Materials and Methods

Determination of Active Chemical Ingredients in the EC-AR Combination

The absorption, distribution, metabolism, and excretion (ADME) pharmacokinetic parameters (such as oral bioavailability, drug-likeness, and Caco-2 permeability), key considerations used for drug design and development, of the chemical ingredients of EC and AR were retrieved from the Traditional Chinese Medicine Systems Pharmacology (TCMSP),³⁰ Bioinformatics Analysis Tool for Molecular Mechanism of Traditional Chinese Medicine (BATMAN-TCM),³¹ and Traditional Chinese Medicine Integrated Database (TCMID).³² The chemical ingredients with oral bioavailability ≥30%, Caco-2 permeability ³−0.4, and drug-likeness ≥0.18 were determined as bioactive ingredients, as suggested previously.²¹ Oral bioavailability is the ratio of the amount of orally administered drug entering the systemic circulation and that reaching target tissues and organs; those with oral bioavailability ≥30% are considered to have effective absorptive capacity in the body.^30,33 Caco-2 permeability is a measure used to examine the permeability, diffusion, and absorption rates of a compound in human Caco-2 intestinal cells; a compound with Caco-2 permeability ³−0.4 is generally determined to be effectively permeable in the intestinal epithelium.^34,35 Drug-likeness is an indicator for qualitatively evaluating the suitability of a compound as a drug, considering its physical, chemical, and structural features using Tanimoto coefficients;^30,36 a compound with drug-likeness ≥0.18 is regarded a potential drug because the mean value of drug-likeness of all available drugs is 0.18.^30,36

Identification of Targets of Active Chemical Ingredients in the EC-AR Combination

The simplified molecular-input line-entry system (SMILES) notation for the active chemical ingredients of the EC-AR combination was obtained from the PubChem database.³⁷ Then, we imported the obtained SMILES information into the following tools and databases used for the analysis of chemical-protein interactions: Similarity Ensemble Approach (SEA),³⁸ PharmMapper,³⁹ SwissTargetPrediction,⁴⁰ and Search Tool for Interactions of Chemicals (STITCH) 5.⁴¹ In this way, we obtained the human targets of the bioactive ingredients of the EC-AR combination. The IDH-related human targets were retrieved from the databases, including the Therapeutic Target Database,⁴² DisGeNET,⁴³ Online Mendelian Inheritance in Man,⁴⁴ GeneCards,⁴⁵ Comparative Toxicogenomics Database,⁴⁶ and Pharmacogenomics Knowledgebase,⁴⁷ as well as from previous relevant literature.^27,48–54

Construction of Herbal Medicine-Related Networks

The herbal medicine-bioactive chemical ingredient-target (H-C-T) network was generated by linking the herbal medicines to their bioactive ingredients and the ingredients with their therapeutic targets.

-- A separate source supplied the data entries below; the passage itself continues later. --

/-- **The lattice symmetries preserve the Wilson measure** (`SU(N)`, `d ≥ 1`): the translations, the
axis permutations and the site reflection qualify for `wilson_mem_symLevelValues_suN`. [folklore] -/
theorem latticeSymmetry_preserves_wilson_suN [NeZero d] (N : ℕ) (β : ℝ) :
    ∀ R ∈ (Set.range fun a : Site d L => relabelCM (G := Matrix.specialUnitaryGroup (Fin N) ℂ) (translateEquiv a)) ∪
        (Set.range fun σ : Equiv.Perm (Fin d) => relabelCM (G := Matrix.specialUnitaryGroup (Fin N) ℂ) (edgePerm (L := L) σ)) ∪
        {negReflectCM},
      ∀ f : C(GaugeConfig d L (Matrix.specialUnitaryGroup (Fin N) ℂ), ℝ),
        ∫ U, f (R U) ∂(wilsonMeasure (fundamentalRep (Fin N)) β) =
          ∫ U, f U ∂(wilsonMeasure (d := d) (L := L) (fundamentalRep (Fin N)) β) := by
  rintro R ((⟨a, rfl⟩ | ⟨σ, rfl⟩) | hR) f
  · exact integral_comp_translateEquiv_eq_wilson (fundamentalRep (Fin N)) β a f
  · exact integral_comp_edgePerm_eq_wilson (fundamentalRep (Fin N)) (continuous_fundamentalRep _) β σ f
  · rw [Set.mem_singleton_iff.1 hR]
    exact integral_comp_negReflectCM_eq_wilson (fundamentalRep (Fin N)) (continuous_fundamentalRep _) β f

/-- ★★★ **Summary (`SU(N)`, `d ≥ 1`, any `β`, any torus): the word-length-`n` SDP with the full
lattice symmetry imposed keeps the Wilson value feasible and its interval shrinks to it.** [folklore] -/
theorem latticeSymmetric_bootstrap_convergence_suN [NeZero d] (N : ℕ) (β : ℝ)
    {P : C(GaugeConfig d L (Matrix.specialUnitaryGroup (Fin N) ℂ), ℝ)}
    (hP : P ∈ polyAlgebra (ι := Edge d L) (fundamentalLatticeRep N)) {ε : ℝ} (hε : 0 < ε) :
    (∀ n, ∫ U, P U ∂(wilsonMeasure (fundamentalRep (Fin N)) β) ∈
        symLevelValuesSuN (d := d) (L := L) N β n
          ((Set.range fun a : Site d L => relabelCM (G := Matrix.specialUnitaryGroup (Fin N) ℂ) (translateEquiv a)) ∪
            (Set.range fun σ : Equiv.Perm (Fin d) =>
              relabelCM (G := Matrix.specialUnitaryGroup (Fin N) ℂ) (edgePerm (L := L) σ)) ∪
            {negReflectCM}) P) ∧
      ∀ᶠ n in atTop, symLevelValuesSuN (d := d) (L := L) N β n
          ((Set.range fun a : Site d L => relabelCM (G := Matrix.specialUnitaryGroup (Fin N) ℂ) (translateEquiv a)) ∪
            (Set.range fun σ : Equiv.Perm (Fin d) =>
              relabelCM (G := Matrix.specialUnitaryGroup (Fin N) ℂ) (edgePerm (L := L) σ)) ∪
            {negReflectCM}) P ⊆
        Set.Icc (∫ U, P U ∂(wilsonMeasure (fundamentalRep (Fin N)) β) - ε)
          (∫ U, P U ∂(wilsonMeasure (fundamentalRep (Fin N)) β) + ε) :=
  ⟨fun n => wilson_mem_symLevelValues_suN N β n (latticeSymmetry_preserves_wilson_suN N β) P,
    symLevelValues_subset_Icc_suN N β _ hP hε⟩

end SymTrunc

end Summit.QuantumFields.GaugeBoot

end
/-- **K2∣β with BOTH inputs specialised at `q_m = T^m + 3`.** For `E′ = W′/ℚ` elliptic, a number field `K`, a `ℤ₃`-extension `κ` with
topological generator `γ`, ANY dual datum `D` of `Sel_{3^∞}(E′_K/K_∞)` (`X = D.X`, finitely generated), `𝔖` finitely generated torsion-free of
`Λ`-rank one with `κ₁ ∈ 𝔖`, `loc : 𝔖 →ₗ Λ`, `loc κ₁ ∉ 3Λ` (K1's shadow), and, at infinitely many / all large Eisenstein primes:
`hrank` — `rank_{ℤ₃} X/q_m X ≤ m + C` (Howard Thm. 1.6.1 (i)–(ii) over `S_m = Λ/q_m` after control: `X/q_m X ≈ S_m ⊕ M_m ⊕ M_m`,
`rank_{ℤ₃} S_m = m`) — and `hKS` — `#(X_tors ⧸ q_m) ≤ 3^{C′} · #((𝔖/Λκ₁) ⧸ q_m)²` (Thm. 1.6.1 (iii) after control): the conclusion of
`stub_residualCorankLeOneMultOfBeta` holds VERBATIM (`finrank_le_one_of_lambdaInvariant_quotient_X_pow_add_C_le` + §3).
[cite: Howard2004HeegnerKolyvagin, Thm. 1.6.1, Thm. B, proof of Thm. 2.2.10] -/
theorem k2ResBound_of_specialized
    (W' : WeierstrassCurve ℚ) [W'.IsElliptic] (K : Type) [Field K] [NumberField K]
    (κ : ZpExtension K 3) (γ : Field.absoluteGaloisGroup K) [hγ : Fact (κ.IsTopGenerator γ)]
    (D : (W'.baseChange K).SelmerDualData κ γ) (C : ℕ)
    (hrank : ∀ m₀ : ℕ, ∃ m : ℕ, m₀ ≤ m ∧
      lambdaInvariant 3 (D.X ⧸ (Ideal.span {(PowerSeries.X ^ m + PowerSeries.C ((3 : ℕ) : ℤ_[3]) : IwasawaAlgebra 3)} •
        (⊤ : Submodule (IwasawaAlgebra 3) D.X))) ≤ m + C)
    {S : Type*} [AddCommGroup S] [Module (IwasawaAlgebra 3) S] [Module.Finite (IwasawaAlgebra 3) S]
    [NoZeroSMulDivisors (IwasawaAlgebra 3) S]
    (hS1 : Module.finrank (IwasawaAlgebra 3) S = 1) (κ₁ : S)
    (loc : S →ₗ[IwasawaAlgebra 3] IwasawaAlgebra 3) (hβ : loc κ₁ ∉ augIdealP 3)
    (hKS : ∃ C m₀ : ℕ, ∀ m : ℕ, m₀ ≤ m →
      Nat.card (↥(Submodule.torsion (IwasawaAlgebra 3) D.X) ⧸
        (Ideal.span {(PowerSeries.X ^ m + PowerSeries.C ((3 : ℕ) : ℤ_[3]) : IwasawaAlgebra 3)} • ⊤ :
          Submodule (IwasawaAlgebra 3) ↥(Submodule.torsion (IwasawaAlgebra 3) D.X))) ≤
      3 ^ C * Nat.card ((S ⧸ Submodule.span (IwasawaAlgebra 3) {κ₁}) ⧸
        (Ideal.span {(PowerSeries.X ^ m + PowerSeries.C ((3 : ℕ) : ℤ_[3]) : IwasawaAlgebra 3)} • ⊤ :
          Submodule (IwasawaAlgebra 3) (S ⧸ Submodule.span (IwasawaAlgebra 3) {κ₁}))) ^ 2) :
    ∃ C : ℕ, ∀ n : ℕ,
      Nat.card {s : (W'.baseChange K).selmerInfty κ |
        3 • s = 0 ∧ (W'.baseChange K).conjH1 3 κ.kerSubgroup (γ ^ 3 ^ n)
          (s : (W'.baseChange K).subgroupH1 3 κ.kerSubgroup) = s} ≤ 3 ^ (3 ^ n + C) := by
  haveI : (W'.baseChange K).IsElliptic := by rw [WeierstrassCurve.baseChange]; infer_instance
  haveI : Module.Finite (IwasawaAlgebra 3) D.X := D.module_finite_holds hγ.out
  have h1 : Module.finrank (IwasawaAlgebra 3) D.X ≤ 1 :=
    finrank_le_one_of_lambdaInvariant_quotient_X_pow_add_C_le (p := 3) C hrank
  exact k2ResBound_of_card_quotSMulTop_qm_le_of_not_mem W' K κ γ D h1 hS1 κ₁ loc hβ hKS

end Specialized

end Summit.BirchSwinnertonDyer.BirchSwinnertonDyer.Theorems.UniversalToricDescentK2BetaOfSpecializedIndex

end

The herbal medicine-bioactive chemical ingredient-target-pathway (H-C-T-P) network was generated by linking the targets in the H-C-T network to their enriched disease-related pathways. The protein-protein interaction (PPI) network for the targets of herbal medicines was produced using the STRING database (interaction confidence score ≥0.7).⁵⁵ The generated networks were visualized and their properties were investigated using Cytoscape.⁵⁶ In a network, nodes describe herbal medicines, chemical ingredients, targets, or pathways, and links (or edges) describe the interaction relationships among them.⁵⁷ The number of links that a node has is called the degree.⁵⁷

Functional Enrichment Analysis

The g:Profiler⁵⁸ and Kyoto Encyclopedia of Genes and Genomes database⁵⁹ were used for the gene ontology (GO) and pathway enrichment analyses, respectively.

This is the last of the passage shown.